Rove agreed but said, “those things will remain” in our internet age. Then he brought up some more Paul problems: his statement that he would not have voted for the 1964 Civil Rights Act (during his senate campaign), his allegation that somebody in the Bush administration knew about 9/11 in advance, “statements regarding Israel and some domestic issues that are going to come back to bite him in the back and forth that we’re going to have here.”
Later, after Paul’s announcement speech had concluded, Happening Now held a discussion FoxNews.com called, “Can Rand Paul expand support beyond libertarians, Tea Party?”
Host Jon Scott obviously intended to cite the same poll MacCallum had, calling Paul “kind of in the middle of the pack” in favorability. But oops! Scott cited the wrong question. When the favorability results were posted, it turned out Paul came in second, with a 52% favorability rating.
The Democratic guest, Joe Trippi, noted that Paul “really does attract young people to a party that badly needs to attract young people into their following. So if he can bring that to the fore – he’s better organized than a lot of the Republicans who are running… I wouldn’t rule him out at this stage. He’s somebody to be reckoned with, I believe.”

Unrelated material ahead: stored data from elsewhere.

import Literature.AnabelianGeometry.EtaleTheta.SettingModelChiProp15iiQuot
import Literature.AnabelianGeometry.EtaleTheta.SettingModelTateInvClauses
import HarnessLib

/-!
# [EtTh] Thm. 1.6 (iii) «tempered anabelian rigidity of the étale theta function» WITNESSED at `γ := ι` (the
# inversion) at both χ-models, for étale theta data with a NON-TRIVIAL class (proof-only)

Mochizuki, *The étale theta function …*, Publ. RIMS **45** (2009) [EtTh], Thm. 1.6 (iii) p. 24 («γ preserves the
étale theta classes up to a Π^tp_X/Π^tp_Y ≅ Z-conjugate»), Prop. 1.5 (iii) p. 23 [cite: MochizukiEtTh2009, Thm 1.6 (iii) p.24].
abc-iut cell, layer L2, prover abc-iut-L2-d1 (gen 5); PROOF-ONLY census closer.  abc-iut-L2-t1's junction
`InvClauses.thm16iii_self` (`ThetaCohomologyInversion`: the typed `ThetaSetting.Thm16iii γ _ c Eα Eβ hC` at `γ = ι`,
`α = β`, `σ = 1`) and `InvClauses.thetaLift_fixed` (the K3-capstone binder shape `hιx`/`hιy` at `γ = ι`), applied to this
seat's model witnesses:
* stage 1 (`modelχ p`, twisted inversion, every companion, `E := etaleThetaDataχSec p (etaDdχ p)`, `etaDd ≠ 1`;
  `invClauses_modelχ`, abc-iut-f-150's `compat_modelχ`): **`thm16iii_twistedInversion_modelχ`**, `thetaLift_fixed_modelχ`;
* stage 2 (`modelχq p i j hj` with `j = 2i`, cocycle-corrected inversion, every Galois section `s`, every companion,
  `E_s := (kummerCoreχq …).toKummerDataOfSection s … |>.etaleThetaDataOfClass (etaDdχq …)`; `invClauses_modelχq_ofSection`,
  abc-iut-f-149's `compat_modelχq`): **`thm16iii_inversionχq_ofSection`**, and the instance of record `(1, 2)`, `s := inr`:
  **`thm16iii_inversionχq_modelTate_inr`**;
* NV `ThetaSetting.exists_isEtThOrigin_thm16iii_ne_one`: SOME theta setting of [EtTh] origin carries étale theta data with
  `η̈^Θ ≠ 1` and an automorphism `γ` (with `Thm16i γ` and a theta companion) for which the typed Thm. 1.6 (iii) HOLDS.
So far the typed `Thm16iii` was inhabited in the tree only through the K3 capstone's binders or at degenerate data; here it
is a closed theorem at a model with arithmetic content.  SEMI-SYNTHETIC MODELS, consistency evidence only; nothing of
[EtTh] asserted; no side taken on [IUTchIII] Cor. 3.12.
-/

noncomputable section

namespace Literature.AnabelianGeometry.EtaleTheta.SettingModel

open Literature.AnabelianGeometry.SemiGraphs _root_.Function

variable (p : ℕ) [Fact p.Prime]

/-! ### Stage 1: the χ-model and its twisted inversion -/

section StageOne

variable (cι : ThetaSetting.ThetaCompanion (Dα := ThetaSetting.modelχ p) (Dβ := ThetaSetting.modelχ p)
    (twistedInversionTop (chi p) (isInducing_leftRightχ p)))

/-- **[EtTh] Thm. 1.6 (iii) HOLDS at `γ := ι` (the twisted inversion of the χ-model), `α = β = modelχ`**, for the section
datum carrying the non-trivial class `etaDdχ` and EVERY theta companion: the transported theta classes are the
(`σ = 1`-conjugates of the) theta classes. [cite: MochizukiEtTh2009, Thm 1.6 (iii) p.24] -/
theorem thm16iii_twistedInversion_modelχ :
    ThetaSetting.Thm16iii (twistedInversionTop (chi p) (isInducing_leftRightχ p))
      (isInversionAut_twistedInversion_modelχ p).thm16i cι (etaleThetaDataχSec p (etaDdχ p))
      (etaleThetaDataχSec p (etaDdχ p)) (compat_modelχ p) :=
  (invClauses_modelχ p cι).thm16iii_self (compat_modelχ p)

/-- **The K3-capstone binder shape `hιx`/`hιy` at `γ = ι`, WITNESSED at the χ-model**: for every lift `x′` of a theta class
`x` and every intertwiner `T` of the Θ-level classes, `T x′ = x′ · κ(u)` with `u ∈ O^×_K̈` (abc-iut-L2-t1's
`InvClauses.thetaLift_fixed`). [cite: MochizukiEtTh2009, Prop 1.5 (iii) p.23] -/
theorem thetaLift_fixed_modelχ
    (T : (ThetaSetting.modelχ p).H1Theta ((ThetaSetting.modelχ p).GtpYdd.map (ThetaSetting.modelχ p).toTheta) ≃*
      (ThetaSetting.modelχ p).H1Theta ((ThetaSetting.modelχ p).GtpYdd.map (ThetaSetting.modelχ p).toTheta))
    (hT : ∀ z, (ThetaSetting.modelχ p).inflTheta (ThetaSetting.modelχ p).GtpYdd (T z) =
      ThetaSetting.transport cι (isInversionAut_twistedInversion_modelχ p).thm16i
        ((ThetaSetting.modelχ p).inflTheta (ThetaSetting.modelχ p).GtpYdd z))
    {x : (ThetaSetting.modelχ p).H1 (ThetaSetting.modelχ p).GtpYdd}
    (hx : x ∈ (etaleThetaDataχSec p (etaDdχ p)).thetaClasses)
    (x' : (ThetaSetting.modelχ p).H1Theta ((ThetaSetting.modelχ p).GtpYdd.map (ThetaSetting.modelχ p).toTheta))
    (hx' : (ThetaSetting.modelχ p).inflTheta (ThetaSetting.modelχ p).GtpYdd x' = x) :
    ∃ u ∈ (ThetaSetting.modelχ p).unitsOKdd, ∃ v ∈ (ThetaSetting.modelχ p).unitsOKdd,
      x = (ThetaSetting.modelχ p).inflTheta (ThetaSetting.modelχ p).GtpYdd
          ((etaleThetaDataχSec p (etaDdχ p)).kumYdd ((etaleThetaDataχSec p (etaDdχ p)).toKddHat v)) *
            (etaleThetaDataχSec p (etaDdχ p)).etaDd ∧
        T x' = x' * (etaleThetaDataχSec p (etaDdχ p)).kumYdd ((etaleThetaDataχSec p (etaDdχ p)).toKddHat u) :=
  (invClauses_modelχ p cι).thetaLift_fixed T hT hx x' hx'

/-- **NV for the typed [EtTh] Thm. 1.6 (iii) at non-degenerate data**: SOME Theta setting of [EtTh] origin carries étale
theta data with `η̈^Θ ≠ 1`, a `Compat` witness, and an automorphism `γ` of `Π^tp_X` with `Thm16i γ` and a theta companion
`c` for which `Thm16iii γ _ c E E hC` holds (the χ-model, its twisted inversion, the quotient-map companion).
[cite: MochizukiEtTh2009, Thm 1.6 (iii) p.24] -/
theorem _root_.Literature.AnabelianGeometry.EtaleTheta.ThetaSetting.exists_isEtThOrigin_thm16iii_ne_one :
    ∃ (D : ThetaSetting p) (hC : D.Compat) (E : D.EtaleThetaData) (γ : D.PiTemp ≃ₜ* D.PiTemp) (h : ThetaSetting.Thm16i γ)
      (c : ThetaSetting.ThetaCompanion γ), D.IsEtThOrigin ∧ E.etaDd ≠ 1 ∧ ThetaSetting.Thm16iii γ h c E E hC :=
  ⟨ThetaSetting.modelχ p, compat_modelχ p, etaleThetaDataχSec p (etaDdχ p),
    twistedInversionTop (chi p) (isInducing_leftRightχ p), (isInversionAut_twistedInversion_modelχ p).thm16i,
    (ThetaSetting.modelχ p).thetaCompanionOfAut (twistedInversionTop (chi p) (isInducing_leftRightχ p))
      (map_deltaTemp_twistedInversion_modelχ p) (isQuotientMap_toTheta_modelχ p),
    ThetaSetting.modelχ_isEtThOrigin p, etaDd_etaleThetaDataχSec_etaDdχ_ne_one p, thm16iii_twistedInversion_modelχ p _⟩

end StageOne

/-! ### Stage 2: the Tate-sheared model and its cocycle-corrected inversion (`j = 2i`) -/

section StageTwo

variable (i j : ℤ) (hj : Even j)
  (cι : ThetaSetting.ThetaCompanion (Dα := ThetaSetting.modelχq p i j hj) (Dβ := ThetaSetting.modelχq p i j hj)
    (inversionχq p i j))
  (s : GQp p →* PiTpχq p i j) (hs : Continuous s)
  (hsec : ∀ σ : GQp p, (ThetaSetting.modelχq p i j hj).aug (s σ) = σ)
  (hsY : (ThetaSetting.modelχq p i j hj).GK.map s ≤ (ThetaSetting.modelχq p i j hj).GtpY)
  (hsYdd : (ThetaSetting.modelχq p i j hj).GKdd.map s ≤ (ThetaSetting.modelχq p i j hj).GtpYdd)

/-- **[EtTh] Thm. 1.6 (iii) HOLDS at `γ := ι` at the stage-2 model when `j = 2i`**, for the section datum of every
Galois section `s` carrying the class of record `etaDdχq`, and every theta companion.
[cite: MochizukiEtTh2009, Thm 1.6 (iii) p.24] -/
theorem thm16iii_inversionχq_ofSection (h2 : -i + -i + j = 0) :
    ThetaSetting.Thm16iii (inversionχq p i j) (isInversionAut_inversionχq p i j hj).thm16i cι
      (((kummerCoreχq p i j hj).toKummerDataOfSection s hs hsec hsY hsYdd).etaleThetaDataOfClass (etaDdχq p i j hj))
      (((kummerCoreχq p i j hj).toKummerDataOfSection s hs hsec hsY hsYdd).etaleThetaDataOfClass (etaDdχq p i j hj))
      (compat_modelχq p i j hj) :=
  (invClauses_modelχq_ofSection p i j hj cι s hs hsec hsY hsYdd h2).thm16iii_self (compat_modelχq p i j hj)

end StageTwo

/-- **[EtTh] Thm. 1.6 (iii) at `γ := ι` at the instance of record** `modelχq p 1 2` (Tate shear), section datum of the
Galois factor `inr` (same `E` as abc-iut-L2-t6's `prop15iii_etaleThetaDataOfClass_etaDdχq_inr`), every companion.
[cite: MochizukiEtTh2009, Thm 1.6 (iii) p.24] -/
theorem thm16iii_inversionχq_modelTate_inr
    (cι : ThetaSetting.ThetaCompanion (Dα := ThetaSetting.modelχq p 1 2 even_two)
      (Dβ := ThetaSetting.modelχq p 1 2 even_two) (inversionχq p 1 2)) :
    ThetaSetting.Thm16iii (inversionχq p 1 2) (isInversionAut_inversionχq p 1 2 even_two).thm16i cι
      (((kummerCoreχq p 1 2 even_two).toKummerDataOfSection (SemidirectProduct.inr : GQp p →* PiTpχq p 1 2)
        (continuous_inrχq p 1 2) (fun _ => rfl)
        (by
          rintro _ ⟨σ, -, rfl⟩
          show (tateTwistData₀ p 1 2).toZ _ = 1
          rw [GfpTwistData₀.toZ_apply, SemidirectProduct.left_inr, map_one])
        (by
          rintro _ ⟨σ, -, rfl⟩
          refine mem_GtpYdd_modelχq_of_hHat_two_y p 1 2 even_two ?_ ?_
          · show (tateTwistData₀ p 1 2).toZ _ = 1
            rw [GfpTwistData₀.toZ_apply, SemidirectProduct.left_inr, map_one]
          · rw [SemidirectProduct.left_inr, map_one, map_one, Heis.one_y])).etaleThetaDataOfClass
        (etaDdχq p 1 2 even_two))
      (((kummerCoreχq p 1 2 even_two).toKummerDataOfSection (SemidirectProduct.inr : GQp p →* PiTpχq p 1 2)
        (continuous_inrχq p 1 2) (fun _ => rfl)
        (by
          rintro _ ⟨σ, -, rfl⟩
          show (tateTwistData₀ p 1 2).toZ _ = 1
          rw [GfpTwistData₀.toZ_apply, SemidirectProduct.left_inr, map_one])
        (by
          rintro _ ⟨σ, -, rfl⟩
          refine mem_GtpYdd_modelχq_of_hHat_two_y p 1 2 even_two ?_ ?_
          · show (tateTwistData₀ p 1 2).toZ _ = 1
            rw [GfpTwistData₀.toZ_apply, SemidirectProduct.left_inr, map_one]
          · rw [SemidirectProduct.left_inr, map_one, map_one, Heis.one_y])).etaleThetaDataOfClass
        (etaDdχq p 1 2 even_two))
      (compat_modelχq p 1 2 even_two) :=
  (invClauses_modelTate_inr p cι).thm16iii_self (compat_modelχq p 1 2 even_two)

end Literature.AnabelianGeometry.EtaleTheta.SettingModel

end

Instead of picking up on Trippi’s point about Paul’s attractiveness to young people, Scott went to the poll he originally cited, the same one MacCallum cited. “This one he is in the middle of the pack,” Scott said. It showed Scott Walker and former Florida governor Jeb Bush leading.
Watch the discussions below, from today’s America’s Newsroom and Happening Now shows.
It seems to me that McCain was nominated via the Republicans’ own nomination process. If you really think that Republicans are so stupid that liberals “pushing” McCain got him the nomination – well, I’m sorry for you and/or your party. Even I give them more credit than that.
Secondly, I seriously doubt you’ll find us saying anything “glowing” about Jeb Bush here.
I’m afraid you’ll have to blame Republicans, not us, for your party’s shortcomings.
“Nice try… Liberals and the mainstream media pulled a massive hoodwink by pushing McCain in ’08, knowing he could not win.”
Nice try . . . thinking it was liberals and the mainstream media that pushed him — when it was the Koch Brothers, the GOP establishment, and Fox News that did it . . . and, they didn’t “push” McCain, so much as they “pushed” his running mate, Princess Palin.
“Whenever liberals start pushing a conservative or acting like they know what conservatives are really thinking, then you can read between the lines.”
Well, Jim, the conservatives/neoKKKons/teabaggers have pushing the same line for the past 30-plus years: “gubmint is evil/trickle-down works/we’re ‘exceptional’ and that gives us the right to bomb anywhere on earth at our leisure” . . .
You’re easy to read as long as you continue doing that.
“I’m sure you have glowing things to say about Jeb Bush – until he’s nominated then he will be the devil incarnate.”
Well, if the Florida Democrats do any sort of follow-through after their warning to Jeb Bush to “lawyer up”, after Jeb was caught committing a felony by lying on
his voter registration form (http://www.politicususa.com/2015/04/06/florida-democrats-jeb-lawyer-bush-lied-voter-registration-form.html), he may not make to the nomination stage . . .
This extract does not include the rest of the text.